Of the lines listed below, return exactly those that run from the line containing "ThmN.RLS M 8 4 := by" through the line containing "show 16 - 4", both included.

-- SOURCE MATERIAL follows --

/-- **THE `(8, 8)` CELL UNDER «LINES ≤ 3 POINTS»**: every finite matroid of rank `8` on `16` points with all pairs
of rank `2`, no coloops and every rank-`2` set of at most `3` points satisfies the `(8, 4)` body `ThmN.RLS M 8 4`. -/
theorem rls_eight_four_of_sixteen_of_lines (M : Matroid α) [M.Finite] (hM : M.eRank = ((8 : ℕ) : ℕ∞))
    (hE : M.E.ncard = 16) (hcol : M.coloops = ∅) (hpairs : ∀ e ∈ M.E, ∀ f ∈ M.E, e ≠ f → M.eRk {e, f} = 2)
    (hlines : ∀ L ⊆ M.E, M.eRk L = 2 → L.ncard ≤ 3) :
    ThmN.RLS M 8 4 := by
  have hE2 : 2 ≤ M.E.ncard := by rw [hE]; norm_num
  have hIcc : Finset.Icc 2 8 = {2, 3, 4, 5, 6, 7, 8} := by decide
  -- the `U`-bound
  have hU := ncard_U_add_le (M := M) hM (by norm_num) hE (by norm_num) (show 16 = 8 + 8 by norm_num)
  rw [show Finset.Icc 5 8 = {5, 6, 7, 8} from by decide, Finset.sum_insert (by decide), Finset.sum_insert (by decide), Finset.sum_insert (by decide), Finset.sum_singleton, show Nat.choose 16 4 = 1820 by decide,
    show 16 - 4 = 12 from rfl, show 8 - 1 = 7 from rfl] at hU
  have hL := sum_ncard_rkSets_le_ncard_lowRankSets (M := M) 12 7 {2, 3, 4, 5, 6, 7} (by decide)
  rw [Finset.sum_insert (by decide), Finset.sum_insert (by decide), Finset.sum_insert (by decide), Finset.sum_insert (by decide), Finset.sum_insert (by decide), Finset.sum_singleton] at hL
  -- the `Y`-sum
  have hY := ncard_Y_eq_sum (M := M) 4 8
  rw [show Finset.Ioo 4 8 = {5, 6, 7} from by decide, Finset.sum_insert (by decide), Finset.sum_insert (by decide), Finset.sum_singleton] at hY
  have hY5 := sum_ncard_rkSets_le_ncard_rankSet (M := M) 5 {5, 6, 7, 8, 9, 10, 11, 12, 13, 14, 15, 16}
  rw [Finset.sum_insert (by decide), Finset.sum_insert (by decide), Finset.sum_insert (by decide), Finset.sum_insert (by decide), Finset.sum_insert (by decide), Finset.sum_insert (by decide), Finset.sum_insert (by decide), Finset.sum_insert (by decide), Finset.sum_insert (by decide), Finset.sum_insert (by decide), Finset.sum_insert (by decide), Finset.sum_singleton] at hY5
  have hY6 := sum_ncard_rkSets_le_ncard_rankSet (M := M) 6 {6, 7, 8, 9, 10, 11, 12, 13, 14, 15, 16}
  rw [Finset.sum_insert (by decide), Finset.sum_insert (by decide), Finset.sum_insert (by decide), Finset.sum_insert (by decide), Finset.sum_insert (by decide), Finset.sum_insert (by decide), Finset.sum_insert (by decide), Finset.sum_insert (by decide), Finset.sum_insert (by decide), Finset.sum_insert (by decide), Finset.sum_singleton] at hY6
  have hY7 := sum_ncard_rkSets_le_ncard_rankSet (M := M) 7 {7, 8, 9, 10, 11, 12, 13, 14, 15, 16}
  rw [Finset.sum_insert (by decide), Finset.sum_insert (by decide), Finset.sum_insert (by decide), Finset.sum_insert (by decide), Finset.sum_insert (by decide), Finset.sum_insert (by decide), Finset.sum_insert (by decide), Finset.sum_insert (by decide), Finset.sum_insert (by decide), Finset.sum_singleton] at hY7
  -- the partition lower bounds
  have hP6 := choose_le_sum_ncard_rkSets hM hpairs (k := 6) (by norm_num)
  rw [hE, show Nat.choose 16 6 = 8008 by decide, hIcc, Finset.sum_insert (by decide), Finset.sum_insert (by decide), Finset.sum_insert (by decide), Finset.sum_insert (by decide), Finset.sum_insert (by decide), Finset.sum_insert (by decide), Finset.sum_singleton] at hP6
  have hP7 := choose_le_sum_ncard_rkSets hM hpairs (k := 7) (by norm_num)
  rw [hE, show Nat.choose 16 7 = 11440 by decide, hIcc, Finset.sum_insert (by decide), Finset.sum_insert (by decide), Finset.sum_insert (by decide), Finset.sum_insert (by decide), Finset.sum_insert (by decide), Finset.sum_insert (by decide), Finset.sum_singleton] at hP7
  -- the zero classes
  have hz_2_3 : (rkSets M 2 3).ncard = 0 := by rw [rkSets_eq_empty_of_lt (by norm_num)]; exact ncard_empty _
  have hz_2_4 : (rkSets M 2 4).ncard = 0 := by rw [rkSets_eq_empty_of_lt (by norm_num)]; exact ncard_empty _
  have hz_2_5 : (rkSets M 2 5).ncard = 0 := by rw [rkSets_eq_empty_of_lt (by norm_num)]; exact ncard_empty _
  have hz_2_6 : (rkSets M 2 6).ncard = 0 := by rw [rkSets_eq_empty_of_lt (by norm_num)]; exact ncard_empty _
  have hz_2_7 : (rkSets M 2 7).ncard = 0 := by rw [rkSets_eq_empty_of_lt (by norm_num)]; exact ncard_empty _
  have hz_2_8 : (rkSets M 2 8).ncard = 0 := by rw [rkSets_eq_empty_of_lt (by norm_num)]; exact ncard_empty _
  have hz_3_4 : (rkSets M 3 4).ncard = 0 := by rw [rkSets_eq_empty_of_lt (by norm_num)]; exact ncard_empty _
  have hz_3_5 : (rkSets M 3 5).ncard = 0 := by rw [rkSets_eq_empty_of_lt (by norm_num)]; exact ncard_empty _
  have hz_3_6 : (rkSets M 3 6).ncard = 0 := by rw [rkSets_eq_empty_of_lt (by norm_num)]; exact ncard_empty _
  have hz_3_7 : (rkSets M 3 7).ncard = 0 := by rw [rkSets_eq_empty_of_lt (by norm_num)]; exact ncard_empty _
  have hz_3_8 : (rkSets M 3 8).ncard = 0 := by rw [rkSets_eq_empty_of_lt (by norm_num)]; exact ncard_empty _
  have hz_4_2 : (rkSets M 4 2).ncard = 0 := by rw [rkSets_eq_empty_of_lines hlines (by norm_num)]; exact ncard_empty _
  have hz_4_5 : (rkSets M 4 5).ncard = 0 := by rw [rkSets_eq_empty_of_lt (by norm_num)]; exact ncard_empty _
  have hz_4_6 : (rkSets M 4 6).ncard = 0 := by rw [rkSets_eq_empty_of_lt (by norm_num)]; exact ncard_empty _
  have hz_4_7 : (rkSets M 4 7).ncard = 0 := by rw [rkSets_eq_empty_of_lt (by norm_num)]; exact ncard_empty _
  have hz_4_8 : (rkSets M 4 8).ncard = 0 := by rw [rkSets_eq_empty_of_lt (by norm_num)]; exact ncard_empty _
  have hz_5_2 : (rkSets M 5 2).ncard = 0 := by rw [rkSets_eq_empty_of_lines hlines (by norm_num)]; exact ncard_empty _
  have hz_5_6 : (rkSets M 5 6).ncard = 0 := by rw [rkSets_eq_empty_of_lt (by norm_num)]; exact ncard_empty _
  have hz_5_7 : (rkSets M 5 7).ncard = 0 := by rw [rkSets_eq_empty_of_lt (by norm_num)]; exact ncard_empty _
  have hz_5_8 : (rkSets M 5 8).ncard = 0 := by rw [rkSets_eq_empty_of_lt (by norm_num)]; exact ncard_empty _
  have hz_6_2 : (rkSets M 6 2).ncard = 0 := by rw [rkSets_eq_empty_of_lines hlines (by norm_num)]; exact ncard_empty _
  have hz_6_7 : (rkSets M 6 7).ncard = 0 := by rw [rkSets_eq_empty_of_lt (by norm_num)]; exact ncard_empty _
  have hz_6_8 : (rkSets M 6 8).ncard = 0 := by rw [rkSets_eq_empty_of_lt (by norm_num)]; exact ncard_empty _
  have hz_7_2 : (rkSets M 7 2).ncard = 0 := by rw [rkSets_eq_empty_of_lines hlines (by norm_num)]; exact ncard_empty _
  have hz_7_8 : (rkSets M 7 8).ncard = 0 := by rw [rkSets_eq_empty_of_lt (by norm_num)]; exact ncard_empty _
  have hz_8_2 : (rkSets M 8 2).ncard = 0 := by rw [rkSets_eq_empty_of_lines hlines (by norm_num)]; exact ncard_empty _
  have hz_9_2 : (rkSets M 9 2).ncard = 0 := by rw [rkSets_eq_empty_of_lines hlines (by norm_num)]; exact ncard_empty _
  have hz_10_2 : (rkSets M 10 2).ncard = 0 := by rw [rkSets_eq_empty_of_lines hlines (by norm_num)]; exact ncard_empty _
  have hz_11_2 : (rkSets M 11 2).ncard = 0 := by rw [rkSets_eq_empty_of_lines hlines (by norm_num)]; exact ncard_empty _
  have hz_11_3 : (rkSets M 11 3).ncard = 0 := by
    rw [rkSets_eq_empty_of_coloops hM hcol hE (by norm_num) (by norm_num)]; exact ncard_empty _
  have hz_12_2 : (rkSets M 12 2).ncard = 0 := by rw [rkSets_eq_empty_of_lines hlines (by norm_num)]; exact ncard_empty _
  have hz_12_3 : (rkSets M 12 3).ncard = 0 := by
    rw [rkSets_eq_empty_of_coloops hM hcol hE (by norm_num) (by norm_num)]; exact ncard_empty _
  have hz_12_4 : (rkSets M 12 4).ncard = 0 := by
    rw [rkSets_eq_empty_of_coloops hM hcol hE (by norm_num) (by norm_num)]; exact ncard_empty _
  have hz_13_2 : (rkSets M 13 2).ncard = 0 := by rw [rkSets_eq_empty_of_lines hlines (by norm_num)]; exact ncard_empty _
  have hz_13_3 : (rkSets M 13 3).ncard = 0 := by
    rw [rkSets_eq_empty_of_coloops hM hcol hE (by norm_num) (by norm_num)]; exact ncard_empty _
  have hz_13_4 : (rkSets M 13 4).ncard = 0 := by
    rw [rkSets_eq_empty_of_coloops hM hcol hE (by norm_num) (by norm_num)]; exact ncard_empty _
  have hz_13_5 : (rkSets M 13 5).ncard = 0 := by
    rw [rkSets_eq_empty_of_coloops hM hcol hE (by norm_num) (by norm_num)]; exact ncard_empty _
  have hz_14_2 : (rkSets M 14 2).ncard = 0 := by rw [rkSets_eq_empty_of_lines hlines (by norm_num)]; exact ncard_empty _
  have hz_14_3 : (rkSets M 14 3).ncard = 0 := by
    rw [rkSets_eq_empty_of_coloops hM hcol hE (by norm_num) (by norm_num)]; exact ncard_empty _
  have hz_14_4 : (rkSets M 14 4).ncard = 0 := by
    rw [rkSets_eq_empty_of_coloops hM hcol hE (by norm_num) (by norm_num)]; exact ncard_empty _
  have hz_14_5 : (rkSets M 14 5).ncard = 0 := by
    rw [rkSets_eq_empty_of_coloops hM hcol hE (by norm_num) (by norm_num)]; exact ncard_empty _
  have hz_14_6 : (rkSets M 14 6).ncard = 0 := by
    rw [rkSets_eq_empty_of_coloops hM hcol hE (by norm_num) (by norm_num)]; exact ncard_empty _
  have hz_15_2 : (rkSets M 15 2).ncard = 0 := by rw [rkSets_eq_empty_of_lines hlines (by norm_num)]; exact ncard_empty _
  have hz_15_3 : (rkSets M 15 3).ncard = 0 := by
    rw [rkSets_eq_empty_of_coloops hM hcol hE (by norm_num) (by norm_num)]; exact ncard_empty _
  have hz_15_4 : (rkSets M 15 4).ncard = 0 := by
    rw [rkSets_eq_empty_of_coloops hM hcol hE (by norm_num) (by norm_num)]; exact ncard_empty _
  have hz_15_5 : (rkSets M 15 5).ncard = 0 := by
    rw [rkSets_eq_empty_of_coloops hM hcol hE (by norm_num) (by norm_num)]; exact ncard_empty _
  have hz_15_6 : (rkSets M 15 6).ncard = 0 := by
    rw [rkSets_eq_empty_of_coloops hM hcol hE (by norm_num) (by norm_num)]; exact ncard_empty _
  have hz_15_7 : (rkSets M 15 7).ncard = 0 := by
    rw [rkSets_eq_empty_of_coloops hM hcol hE (by norm_num) (by norm_num)]; exact ncard_empty _
  have hz_16_2 : (rkSets M 16 2).ncard = 0 := by rw [rkSets_eq_empty_of_lines hlines (by norm_num)]; exact ncard_empty _
  have hz_16_3 : (rkSets M 16 3).ncard = 0 := by
    rw [rkSets_eq_empty_of_coloops hM hcol hE (by norm_num) (by norm_num)]; exact ncard_empty _
  have hz_16_4 : (rkSets M 16 4).ncard = 0 := by
    rw [rkSets_eq_empty_of_coloops hM hcol hE (by norm_num) (by norm_num)]; exact ncard_empty _
  have hz_16_5 : (rkSets M 16 5).ncard = 0 := by
    rw [rkSets_eq_empty_of_coloops hM hcol hE (by norm_num) (by norm_num)]; exact ncard_empty _
  have hz_16_6 : (rkSets M 16 6).ncard = 0 := by
    rw [rkSets_eq_empty_of_coloops hM hcol hE (by norm_num) (by norm_num)]; exact ncard_empty _
  have hz_16_7 : (rkSets M 16 7).ncard = 0 := by
    rw [rkSets_eq_empty_of_coloops hM hcol hE (by norm_num) (by norm_num)]; exact ncard_empty _
  -- the upward and closure instances
  have hUP_5_4 := up_instance hpairs hE2 5 4 (by norm_num)
  rw [hE] at hUP_5_4
  norm_num at hUP_5_4
  have hCL_5_5 := cl_instance hM hcol hpairs hE2 5 5 (by norm_num) (by norm_num)
  rw [hE] at hCL_5_5
  norm_num at hCL_5_5
  have hUP_6_3 := up_instance_lines hpairs hlines hE2 6 3 (by norm_num)
  rw [hE] at hUP_6_3
  norm_num at hUP_6_3
  have hUP_6_4 := up_instance_lines hpairs hlines hE2 6 4 (by norm_num)
  rw [hE] at hUP_6_4
  norm_num at hUP_6_4
  have hUP_6_5 := up_instance hpairs hE2 6 5 (by norm_num)
  rw [hE] at hUP_6_5
  norm_num at hUP_6_5
  have hCL_6_6 := cl_instance hM hcol hpairs hE2 6 6 (by norm_num) (by norm_num)
  rw [hE] at hCL_6_6
  norm_num at hCL_6_6
  have hUP_7_3 := up_instance_lines hpairs hlines hE2 7 3 (by norm_num)
  rw [hE] at hUP_7_3
  norm_num at hUP_7_3
  have hUP_7_4 := up_instance_lines hpairs hlines hE2 7 4 (by norm_num)
  rw [hE] at hUP_7_4
  norm_num at hUP_7_4
  have hUP_7_5 := up_instance_lines hpairs hlines hE2 7 5 (by norm_num)
  rw [hE] at hUP_7_5
  norm_num at hUP_7_5
  have hCL_7_6 := cl_instance_lines hM hcol hpairs hlines hE2 7 6 (by norm_num) (by norm_num)
  rw [hE] at hCL_7_6
  norm_num at hCL_7_6
  have hUP_8_3 := up_instance_lines hpairs hlines hE2 8 3 (by norm_num)
  rw [hE] at hUP_8_3
  norm_num at hUP_8_3
  have hUP_8_4 := up_instance_lines hpairs hlines hE2 8 4 (by norm_num)
  rw [hE] at hUP_8_4
  norm_num at hUP_8_4
  have hUP_8_5 := up_instance_lines hpairs hlines hE2 8 5 (by norm_num)
  rw [hE] at hUP_8_5
  norm_num at hUP_8_5
  have hCL_8_6 := cl_instance_lines hM hcol hpairs hlines hE2 8 6 (by norm_num) (by norm_num)
  rw [hE] at hCL_8_6
  norm_num at hCL_8_6
  have hCL_8_7 := cl_instance_lines hM hcol hpairs hlines hE2 8 7 (by norm_num) (by norm_num)
  rw [hE] at hCL_8_7
  norm_num at hCL_8_7
  have hUP_9_3 := up_instance_lines hpairs hlines hE2 9 3 (by norm_num)
  rw [hE] at hUP_9_3
  norm_num at hUP_9_3
  have hUP_9_4 := up_instance_lines hpairs hlines hE2 9 4 (by norm_num)
  rw [hE] at hUP_9_4
  norm_num at hUP_9_4
  have hUP_9_5 := up_instance_lines hpairs hlines hE2 9 5 (by norm_num)
  rw [hE] at hUP_9_5
  norm_num at hUP_9_5
  have hCL_9_6 := cl_instance_lines hM hcol hpairs hlines hE2 9 6 (by norm_num) (by norm_num)
  rw [hE] at hCL_9_6
  norm_num at hCL_9_6
  have hCL_9_7 := cl_instance_lines hM hcol hpairs hlines hE2 9 7 (by norm_num) (by norm_num)
  rw [hE] at hCL_9_7
  norm_num at hCL_9_7
  have hUP_10_3 := up_instance_lines hpairs hlines hE2 10 3 (by norm_num)
  rw [hE] at hUP_10_3
  norm_num at hUP_10_3
  have hUP_10_4 := up_instance_lines hpairs hlines hE2 10 4 (by norm_num)
  rw [hE] at hUP_10_4
  norm_num at hUP_10_4
  have hUP_10_5 := up_instance_lines hpairs hlines hE2 10 5 (by norm_num)
  rw [hE] at hUP_10_5
  norm_num at hUP_10_5
  have hUP_10_6 := up_instance_lines hpairs hlines hE2 10 6 (by norm_num)
  rw [hE] at hUP_10_6
  norm_num at hUP_10_6
  have hCL_10_7 := cl_instance_lines hM hcol hpairs hlines hE2 10 7 (by norm_num) (by norm_num)
  rw [hE] at hCL_10_7
  norm_num at hCL_10_7
  have hUP_11_4 := up_instance_lines hpairs hlines hE2 11 4 (by norm_num)
  rw [hE] at hUP_11_4
  norm_num at hUP_11_4
  have hUP_11_5 := up_instance_lines hpairs hlines hE2 11 5 (by norm_num)
  rw [hE] at hUP_11_5
  norm_num at hUP_11_5
  have hUP_11_6 := up_instance_lines hpairs hlines hE2 11 6 (by norm_num)
  rw [hE] at hUP_11_6
  norm_num at hUP_11_6
  have hCL_11_7 := cl_instance_lines hM hcol hpairs hlines hE2 11 7 (by norm_num) (by norm_num)
  rw [hE] at hCL_11_7
  norm_num at hCL_11_7
  have hUP_12_5 := up_instance_lines hpairs hlines hE2 12 5 (by norm_num)
  rw [hE] at hUP_12_5
  norm_num at hUP_12_5
  have hUP_12_6 := up_instance_lines hpairs hlines hE2 12 6 (by norm_num)
  rw [hE] at hUP_12_6
  norm_num at hUP_12_6
  have hCL_12_7 := cl_instance_lines hM hcol hpairs hlines hE2 12 7 (by norm_num) (by norm_num)
  rw [hE] at hCL_12_7
  norm_num at hCL_12_7
  have hUP_13_6 := up_instance_lines hpairs hlines hE2 13 6 (by norm_num)
  rw [hE] at hUP_13_6
  norm_num at hUP_13_6
  have hCL_13_7 := cl_instance_lines hM hcol hpairs hlines hE2 13 7 (by norm_num) (by norm_num)
  rw [hE] at hCL_13_7
  norm_num at hCL_13_7
  -- to `ℚ`
  qify at hU hL hY5 hY6 hY7 hP6 hP7 hz_2_3 hz_2_4 hz_2_5 hz_2_6 hz_2_7 hz_2_8 hz_3_4 hz_3_5 hz_3_6 hz_3_7 hz_3_8 hz_4_2 hz_4_5 hz_4_6 hz_4_7 hz_4_8 hz_5_2 hz_5_6 hz_5_7 hz_5_8 hz_6_2 hz_6_7 hz_6_8 hz_7_2 hz_7_8 hz_8_2 hz_9_2 hz_10_2 hz_11_2 hz_11_3 hz_12_2 hz_12_3 hz_12_4 hz_13_2 hz_13_3 hz_13_4 hz_13_5 hz_14_2 hz_14_3 hz_14_4 hz_14_5 hz_14_6 hz_15_2 hz_15_3 hz_15_4 hz_15_5 hz_15_6 hz_15_7 hz_16_2 hz_16_3 hz_16_4 hz_16_5 hz_16_6 hz_16_7 hUP_5_4 hUP_6_3 hUP_6_4 hUP_6_5 hUP_7_3 hUP_7_4 hUP_7_5 hUP_8_3 hUP_8_4 hUP_8_5 hUP_9_3 hUP_9_4 hUP_9_5 hUP_10_3 hUP_10_4 hUP_10_5 hUP_10_6 hUP_11_4 hUP_11_5 hUP_11_6 hUP_12_5 hUP_12_6 hUP_13_6 hCL_5_5 hCL_6_6 hCL_7_6 hCL_8_6 hCL_8_7 hCL_9_6 hCL_9_7 hCL_10_7 hCL_11_7 hCL_12_7 hCL_13_7
  unfold ThmN.RLS
  rw [phiK_eight_four, hY]
  push_cast
  linarith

-- SOURCE MATERIAL concluded --

→ RESPONSE BOX
    ThmN.RLS M 8 4 := by
  have hE2 : 2 ≤ M.E.ncard := by rw [hE]; norm_num
  have hIcc : Finset.Icc 2 8 = {2, 3, 4, 5, 6, 7, 8} := by decide
  -- the `U`-bound
  have hU := ncard_U_add_le (M := M) hM (by norm_num) hE (by norm_num) (show 16 = 8 + 8 by norm_num)
  rw [show Finset.Icc 5 8 = {5, 6, 7, 8} from by decide, Finset.sum_insert (by decide), Finset.sum_insert (by decide), Finset.sum_insert (by decide), Finset.sum_singleton, show Nat.choose 16 4 = 1820 by decide,
    show 16 - 4 = 12 from rfl, show 8 - 1 = 7 from rfl] at hU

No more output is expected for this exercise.